The department has been found to frequently invite disabled people to interviews in buildings which are themselves not accessible to people with disabilities. When the person does not attend the interview they deny the person disability benefits, causing malnutrition and destitution. The DWP systematically underpaid disabled claimants who were transferred from Incapacity Benefit to Employment and Support allowance, risking hardship for claimants. A cross party committee of MPs, the Public Accounts Committee accused the DWP of a culture of indifference to claimants.

Since at least 2020 DWP has had a policy of cold-calling vulnerable and disabled people to attempt to pressure them into accepting lower benefit claims than they were legally entitled. In July 2021 the DWP agreed to stop after it was threatened with legal action.

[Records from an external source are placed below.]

/-- [folklore] the area factor of the Stokes bounds at the refined offsets: `X·d·h + (d·h)²∕2 ≤ (d∕2 + d²∕8)·X²` for `h ≤ X∕2` (κ-END `second_term_scale`'s key). -/
theorem area_le {d X h : ℝ} (hd : 0 ≤ d) (hh0 : 0 ≤ h) (hX : 0 ≤ X) (hh : h ≤ X / 2) :
    X * (d * h) + (d * h) ^ 2 / 2 ≤ (d / 2 + d ^ 2 / 8) * X ^ 2 := by
  have hdh : d * h ≤ d * (X / 2) := mul_le_mul_of_nonneg_left hh hd
  have hdh0 : 0 ≤ d * h := mul_nonneg hd hh0
  have hsq : (d * h) ^ 2 ≤ (d * (X / 2)) ^ 2 := pow_le_pow_left₀ hdh0 hdh 2
  nlinarith [mul_le_mul_of_nonneg_left hdh hX]

/-- [folklore] the refined offsets satisfy `L^i·((L−1)∕2) ≤ L^(i+1)∕2` (cast form). -/
theorem refined_h_le {P : Params} (i : ℕ) : (((P.L ^ i * ((P.L - 1) / 2) : ℕ) : ℝ)) ≤ ((P.L ^ (i + 1) : ℕ) : ℝ) / 2 := by
  have hhalf : (2 : ℝ) * (((P.L - 1) / 2 : ℕ) : ℝ) ≤ P.L := by
    have : 2 * ((P.L - 1) / 2) ≤ P.L := by omega
    exact_mod_cast this
  rw [Nat.cast_mul, Nat.cast_pow, Nat.cast_pow, pow_succ, le_div_iff₀ (by norm_num : (0:ℝ) < 2)]
  have h0 : (0 : ℝ) ≤ (P.L : ℝ) ^ i := by positivity
  nlinarith [mul_le_mul_of_nonneg_left hhalf h0]

/-- [folklore] **THE LOOP QUOTIENT OF STEP `i` FROM THE LETTERS** — σ-L3's two-field END `dist1_loopHol_avgTower_quot_le_of_forall` at the translate pair
`(V ∘ τ_{L^(i+1) e_ν}, V)` with: the accumulated budget `a := 2κ∕(L^(K−i))²` of κ-END, the displayed accumulated-quotient letter `tC` (produced below by
the induction), the straight-tower quotient `L^i·t₀` (σ-L3 `dist1_axialTower_quot_le`, `t₀ := L^(i+1)·β∕(L^K)²` by PART 1's telescoped bond letter), and
σ-L1 file 2's Stokes-for-differences END on the refined loop word (letters: κ-L1's `hs` by Window, `hs₁` by PART 1's telescoped plaquette variation, `ht`,
`hcomm` by PART 1 §1), the area bounded by `(d∕2 + d²∕8)·(L^(i+1))²`. -/
theorem dist1_loopHol_shift_quot_le_of_letters (hι : ∀ g, ι g ∈ Matrix.unitaryGroup o ℂ) (hdist : ∀ g, ‖ι g - 1‖ = dist1 g)
    (hL6 : 6 * (P.d + 2) ≤ P.L) (V : GaugeField P 0 (Matrix.specialUnitaryGroup n ℂ)) {α β β₂ : ℝ} (hβ : 0 ≤ β) (hβ₂ : 0 ≤ β₂)
    (hsize : ∀ b : PBond P 0, (P.L : ℝ) ^ P.K * dist1 (V b) ≤ α)
    (hlip : ∀ (x : Site P 0) (ν μ : Fin P.d), (P.L : ℝ) ^ P.K * ‖ι (V ⟨x.shift μ, ν⟩) - ι (V ⟨x, ν⟩)‖ ≤ β / (P.L : ℝ) ^ P.K)
    (hsec : ∀ (x : Site P 0) (μ ν ρ : Fin P.d), (P.L : ℝ) ^ P.K *
      ‖ι (V ⟨(x.shift ν).shift ρ, μ⟩) - ι (V ⟨x.shift ν, μ⟩) - ι (V ⟨x.shift ρ, μ⟩) + ι (V ⟨x, μ⟩)‖ ≤ β₂ / ((P.L : ℝ) ^ P.K) ^ 2)
    {i : ℕ} (hi : i < P.K) (c : PBond P (i + 1)) (ν : Fin P.d) {tC : ℝ}
    (hC : ∀ b : PBond P i, dist1 (corrAcc (expMeanLogSU (n := n)) (V.translate (Site.scaleTo (i + 1) ((0 : Site P (i + 1)).shift ν))) i b
      * (corrAcc (expMeanLogSU (n := n)) V i b)⁻¹) ≤ tC) (r : Idx P) :
    dist1 (loopHol (avgTower (expMeanLogSU (n := n)) (V.translate (Site.scaleTo (i + 1) ((0 : Site P (i + 1)).shift ν))) i) c r
        * (loopHol (avgTower (expMeanLogSU (n := n)) V i) c r)⁻¹)
      ≤ (((P.d + 2) * P.L : ℕ) : ℝ) * tC
        + ((P.L : ℝ) ^ i * (((P.L ^ (i + 1) : ℕ) : ℝ) * (β / ((P.L : ℝ) ^ P.K) ^ 2)))
          * (2 * (3 * (((P.d : ℝ) / 2 + (P.d : ℝ) ^ 2 / 8) * (2 * β + 2 * α ^ 2))) / ((P.L : ℝ) ^ (P.K - i)) ^ 2)
          * ((((P.d + 2) * P.L : ℕ) : ℝ) * (((P.d + 2) * P.L : ℕ) + 1))
        + ((P.d : ℝ) / 2 + (P.d : ℝ) ^ 2 / 8) * (((P.L ^ (i + 1) : ℕ) : ℝ)) ^ 2
          * (((P.L ^ (i + 1) : ℕ) : ℝ) * ((2 * β₂ + 4 * α * β) / ((P.L : ℝ) ^ P.K) ^ 3 + 2 * β * (2 * β + 2 * α ^ 2) / ((P.L : ℝ) ^ P.K) ^ 4)
            + 2 * ((2 * β + 2 * α ^ 2) / (P.L : ℝ) ^ (2 * P.K)) * (((P.L ^ (i + 1) : ℕ) : ℝ) * (β / ((P.L : ℝ) ^ P.K) ^ 2))
              * ((((P.d + 2) * P.L ^ (i + 1) : ℕ) : ℝ) + 2)) := by
  -- the translate, read as `L^(i+1)` unit steps on the finest lattice
  have hT : Site.scaleTo (i + 1) ((0 : Site P (i + 1)).shift ν) = P.L ^ (i + 1) • (0 : Site P 0).shift ν := scaleTo_zero_shift (i + 1) ν
  set V' : GaugeField P 0 (Matrix.specialUnitaryGroup n ℂ) := V.translate (Site.scaleTo (i + 1) ((0 : Site P (i + 1)).shift ν)) with hV'
  have hV'eq : V' = V.translate (P.L ^ (i + 1) • (0 : Site P 0).shift ν) := by rw [hV', hT]
  have hL0 : (0 : ℝ) < P.L := by exact_mod_cast P.L_pos
  have hX : (0 : ℝ) < (P.L : ℝ) ^ P.K := pow_pos hL0 _
  -- letters
  have hcomm := dist1_commutator_le ι hι hdist
  have ht0 : (0 : ℝ) ≤ ((P.L ^ (i + 1) : ℕ) : ℝ) * (β / ((P.L : ℝ) ^ P.K) ^ 2) := by positivity
  have ht : ∀ b : PBond P 0, dist1 (V' b * (V b)⁻¹) ≤ ((P.L ^ (i + 1) : ℕ) : ℝ) * (β / ((P.L : ℝ) ^ P.K) ^ 2) := fun b => by
    rw [hV'eq]; exact dist1_translate_nsmul_quot_le ι hι hdist V hlip ν (P.L ^ (i + 1)) b
  have hs0 : (0 : ℝ) ≤ (2 * β + 2 * α ^ 2) / (P.L : ℝ) ^ (2 * P.K) := by positivity
  have hs := B13AvgCorrStokes.plaq_pair_bound_of_plaqHol V (fun p => B13AvgCorrPlaquetteWindow.dist1_plaqHol_le_of_window ι hι hdist V hsize hlip p)
  have hα : 0 ≤ α := le_trans (mul_nonneg hX.le (GaugeGroup.dist1_nonneg _)) (hsize ⟨default, ⟨0, P.hd⟩⟩)
  have hs₁0 : (0 : ℝ) ≤ ((P.L ^ (i + 1) : ℕ) : ℝ) * ((2 * β₂ + 4 * α * β) / ((P.L : ℝ) ^ P.K) ^ 3
      + 2 * β * (2 * β + 2 * α ^ 2) / ((P.L : ℝ) ^ P.K) ^ 4) := by positivity
  have hs₁ := B13AvgCorrStokesVariation.plaq_pair_diff_bound_of_plaqHol V V' (fun p => by
    rw [hV'eq]; exact dist1_plaqHol_translate_nsmul_quot_le ι hι hdist V hsize hlip hsec ν (P.L ^ (i + 1)) p)
  -- σ-L3's END with the accumulated letters
  have ha := fun b => B13AvgCorrKappa.dist1_corrAcc_avgTower_le ι hι hdist hL6 V hβ hsize hlip (j := i) hi.le b
  have hA := B13AvgCorrRefineVariation.dist1_axialTower_quot_le V V' ht i
  refine (B13AvgCorrRefineVariation.dist1_loopHol_avgTower_quot_le_of_forall (expMeanLogSU (n := n)) hcomm V V' i ha hC hA c r).trans
    (add_le_add le_rfl ?_)
  -- σ-L1 file 2 on the refined loop word, area ≤ c·X²
  refine (B13AvgCorrStokesVariationLoop.dist1_two_loopWord_le_of_bound V V' hs0 hs₁0 ht0 hcomm hs hs₁ ht _ (P.L ^ (i + 1)) c.dir _ r.2.1 r.2.2
    (B13AvgCorrKappa.natAbs_refined_off_le i r.1) (length_refined_loopWord_le i c.dir r)).trans ?_
  refine mul_le_mul_of_nonneg_right ?_ (by positivity)
  have := area_le (d := (P.d : ℝ)) (X := ((P.L ^ (i + 1) : ℕ) : ℝ)) (h := ((P.L ^ i * ((P.L - 1) / 2) : ℕ) : ℝ))
    (Nat.cast_nonneg _) (Nat.cast_nonneg _) (Nat.cast_nonneg _) (refined_h_le i)
  simpa [Nat.cast_pow] using this

end Local

/-! ## §3 The step of the strong induction: the unit-shift letter at level `i` from the letters below `i`  -/

section Step

variable {P : Params} {n : Type*} [Fintype n] [DecidableEq n] [Nonempty n] {o : Type*} [Fintype o] [DecidableEq o]
  (ι : Matrix.specialUnitaryGroup n ℂ →* Matrix o o ℂ)

/-- [folklore] **THE STEP OF THE STRONG INDUCTION**: from the window letters and the unit-shift letters with constant `κ₁ = kappaOne …` at every
level `j < i`, the unit-shift letter at level `i` with the SAME constant — §1's two lemmas ∘ PART 2a's `dist1_corrAcc_pair_le` ∘ PART 2a's `step_le` (after
normalising the powers of `L` to the atoms `L^i`, `L`, `L^(K−1−i)`). -/
theorem sigma_step (hι : ∀ g, ι g ∈ Matrix.unitaryGroup o ℂ) (hdist : ∀ g, ‖ι g - 1‖ = dist1 g)
    (hL6 : 6 * (P.d + 2) ≤ P.L) (V : GaugeField P 0 (Matrix.specialUnitaryGroup n ℂ)) {α β β₂ : ℝ} (hβ : 0 ≤ β) (hβ₂ : 0 ≤ β₂)
    (hsize : ∀ b : PBond P 0, (P.L : ℝ) ^ P.K * dist1 (V b) ≤ α)
    (hlip : ∀ (x : Site P 0) (ν μ : Fin P.d), (P.L : ℝ) ^ P.K * ‖ι (V ⟨x.shift μ, ν⟩) - ι (V ⟨x, ν⟩)‖ ≤ β / (P.L : ℝ) ^ P.K)
    (hsec : ∀ (x : Site P 0) (μ ν ρ : Fin P.d), (P.L : ℝ) ^ P.K *
      ‖ι (V ⟨(x.shift ν).shift ρ, μ⟩) - ι (V ⟨x.shift ν, μ⟩) - ι (V ⟨x.shift ρ, μ⟩) + ι (V ⟨x, μ⟩)‖ ≤ β₂ / ((P.L : ℝ) ^ P.K) ^ 2)
    {i : ℕ} (hi : i < P.K) (ν : Fin P.d)
    (hbelow : ∀ j < i, ∀ c' : PBond P (j + 1),
      dist1 (corr (expMeanLogSU (n := n)) (avgTower (expMeanLogSU (n := n)) V j) (c'.translate ((0 : Site P (j + 1)).shift ν))
        * (corr (expMeanLogSU (n := n)) (avgTower (expMeanLogSU (n := n)) V j) c')⁻¹)
          ≤ kappaOne P.d α β β₂ (deltaSU n) / ((P.L : ℝ) ^ (P.K - 1 - j)) ^ 3)
    (c : PBond P (i + 1)) :
    dist1 (corr (expMeanLogSU (n := n)) (avgTower (expMeanLogSU (n := n)) V i) (c.translate ((0 : Site P (i + 1)).shift ν))
        * (corr (expMeanLogSU (n := n)) (avgTower (expMeanLogSU (n := n)) V i) c)⁻¹)
      ≤ kappaOne P.d α β β₂ (deltaSU n) / ((P.L : ℝ) ^ (P.K - 1 - i)) ^ 3 := by
  have hα0 : 0 ≤ α := le_trans (mul_nonneg (pow_nonneg (Nat.cast_nonneg _) _) (GaugeGroup.dist1_nonneg _)) (hsize ⟨default, ⟨0, P.hd⟩⟩)
  have hK₁ : 0 ≤ kappaOne P.d α β β₂ (deltaSU n) := kappaOne_nonneg (Nat.cast_nonneg _) hα0 hβ hβ₂ deltaSU_pos
  have hC := dist1_corrAcc_pair_le ι hι hdist hL6 V hβ hsize hlip hi ν hK₁ hbelow i le_rfl
  have hq := fun r => dist1_loopHol_shift_quot_le_of_letters ι hι hdist hL6 V hβ hβ₂ hsize hlip hsec hi c ν hC r
  have h := dist1_corr_shift_quot_le_of_loopHol ι hι hdist hL6 V hβ hsize hlip hi c ((0 : Site P (i + 1)).shift ν) hq
  refine h.trans ?_
  push_cast
  -- normalise the powers of `L` to the atoms `L^i`, `L`, `ℓ = L^(K−1−i)`
  have eX : (P.L : ℝ) ^ P.K = (P.L : ℝ) ^ i * P.L * (P.L : ℝ) ^ (P.K - 1 - i) := by
    rw [← pow_succ, ← pow_add]; congr 1; omega
  have eKi : (P.L : ℝ) ^ (P.K - i) = P.L * (P.L : ℝ) ^ (P.K - 1 - i) := by
    rw [← pow_succ']; congr 1; omega
  have e2K : (P.L : ℝ) ^ (2 * P.K) = ((P.L : ℝ) ^ P.K) ^ 2 := by rw [pow_mul']
  have ei1 : (P.L : ℝ) ^ (i + 1) = (P.L : ℝ) ^ i * P.L := pow_succ _ _
  rw [e2K, eX, eKi, ei1]
  have hL6' : (6 : ℝ) * ((P.d : ℝ) + 2) ≤ P.L := by exact_mod_cast hL6
  have hd' : (1 : ℝ) ≤ P.d := by exact_mod_cast P.hd
  have hL1 : (1 : ℝ) ≤ P.L := by linarith
  have hα : 0 ≤ α := le_trans (mul_nonneg (pow_nonneg (by linarith) _) (GaugeGroup.dist1_nonneg _)) (hsize ⟨default, ⟨0, P.hd⟩⟩)
  exact step_le hL6' hd' (one_le_pow₀ hL1) (one_le_pow₀ hL1) (by positivity) (by positivity) (by positivity) hβ (by positivity)
    deltaSU_pos rfl

end Step

/-! ## §4 σ-END: the correction-VARIATION letter `κ₁` of the averaging tower of `expMeanLogSU` (strong induction on the step) -/

section End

===Disability Confident scheme===
DWP administers the Disability Confident scheme, which supports employers to employ people with disabilities and to maintain the employment of staff who become disabled. The scheme operates as three levels:
- Level 1: Disability Confident Committed
- Level 2: Disability Confident Employer
- Level 3: Disability Confident Leader

The scheme is intended to encourage employers to "think differently about disability and take action to improve how they recruit, retain and develop disabled people", but the DWP lost more disability discrimination cases at employment tribunal than any other employer in Britain between 2016 and 2019.

==Tell Us Once==
The DWP introduced the "Tell Us Once" system in 2011 to enable people to use a single interface to inform the government about a change in their personal circumstances. Using 'Tell Us Once', departments and agencies like the pensions service, HM Revenue & Customs, the Passport Office and local authorities are informed about a person's change in circumstances in parallel, removing the need for "repeated, unnecessary form-filling". Local authority departments making use of the service include libraries, housing departments, "Blue Badge" services and adult social care.

In most cases, a Registrar of Births, Marriages and Deaths will notify a person who registers a death about using the service.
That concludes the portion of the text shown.